I'm somewhat surprised, because it seems a very extreme position. It makes exactly as much sense to me as saying "always use natural keys" (ie none at all).

I didn’t want to get into a big debate because it never changes anyone’s mind, but I just thought this thread needed to have a counterpoint to what seemed to be a “use natural keys” lovefest so that new people are aware that is not a universal sentiment, and that the always use surrogate keys position is a valid approach.

To briefly state my position:
I always use surrogate primary keys for the simple reason that I have never had reason to regret that, but have regretted the use of natural keys (usually be other people) on many, many occasions when those natural keys turned out to be not so immutable or to even be unique.

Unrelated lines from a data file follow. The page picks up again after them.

/-! ### Distinct abscissae for coprime coefficients -/

/-- For coprime `b₁, b₂` with `R ≤ b₁`, the abscissae `r b₂ + s b₁` (`r < R`) are pairwise
distinct. [folklore] -/
theorem injOn_xc_of_coprime_left {b₁ b₂ R S : ℕ} (hcop : Nat.Coprime b₁ b₂) (hR : R ≤ b₁) :
    Set.InjOn (fun p : ℕ × ℕ => xc b₁ b₂ p.1 p.2) ↑(grid R S) := by
  intro p hp q hq h
  simp only [grid, Finset.coe_product, Finset.coe_range, Set.mem_prod, Set.mem_Iio] at hp hq
  simp only [xc] at h
  -- `b₁ ∣ (p.1 - q.1) b₂`, hence `b₁ ∣ p.1 - q.1`, hence `p.1 = q.1`
  have h1 : (p.1 : ℤ) = q.1 := by
    have hz : (p.1 : ℤ) * b₂ + p.2 * b₁ = q.1 * b₂ + q.2 * b₁ := by exact_mod_cast h
    have hdvd : (b₁ : ℤ) ∣ ((p.1 : ℤ) - q.1) * b₂ := ⟨(q.2 : ℤ) - p.2, by linarith⟩
    have hdvd' : (b₁ : ℤ) ∣ (p.1 : ℤ) - q.1 :=
      (Int.isCoprime_iff_gcd_eq_one.mpr (by simpa [Int.gcd_natCast_natCast] using hcop)).dvd_of_dvd_mul_right hdvd
    have habs : |(p.1 : ℤ) - q.1| < b₁ := by
      rw [abs_lt]; constructor <;> omega
    exact sub_eq_zero.mp (Int.eq_zero_of_abs_lt_dvd hdvd' habs)
  have h1' : p.1 = q.1 := by exact_mod_cast h1
  have hb₁ : 0 < b₁ := by omega
  have h2 : p.2 = q.2 := by
    rw [h1'] at h
    exact Nat.eq_of_mul_eq_mul_right hb₁ (by omega)
  exact Prod.ext h1' h2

I will stick to my own position, which is to use a surrogate key when it it not sensible to use a natural key, use a natural key when it is not sensible to use a surrogate key, and where each will work use whichever will work better. I've been badly bitten by a design (not mine - I just had to clear up the mess when the system fell in a heap) that used surrogate keys for everything, and equally badly bitten by a design (again not mine, I just ended up doing cleanup) that used natural keys for everything (someone used an 800 byte collection of columns as the clustering key for one table, as well as as a forign key in several tables referncing that one). In my experience it has often been useful to use a natural key than not, but not anything like 100% of the time.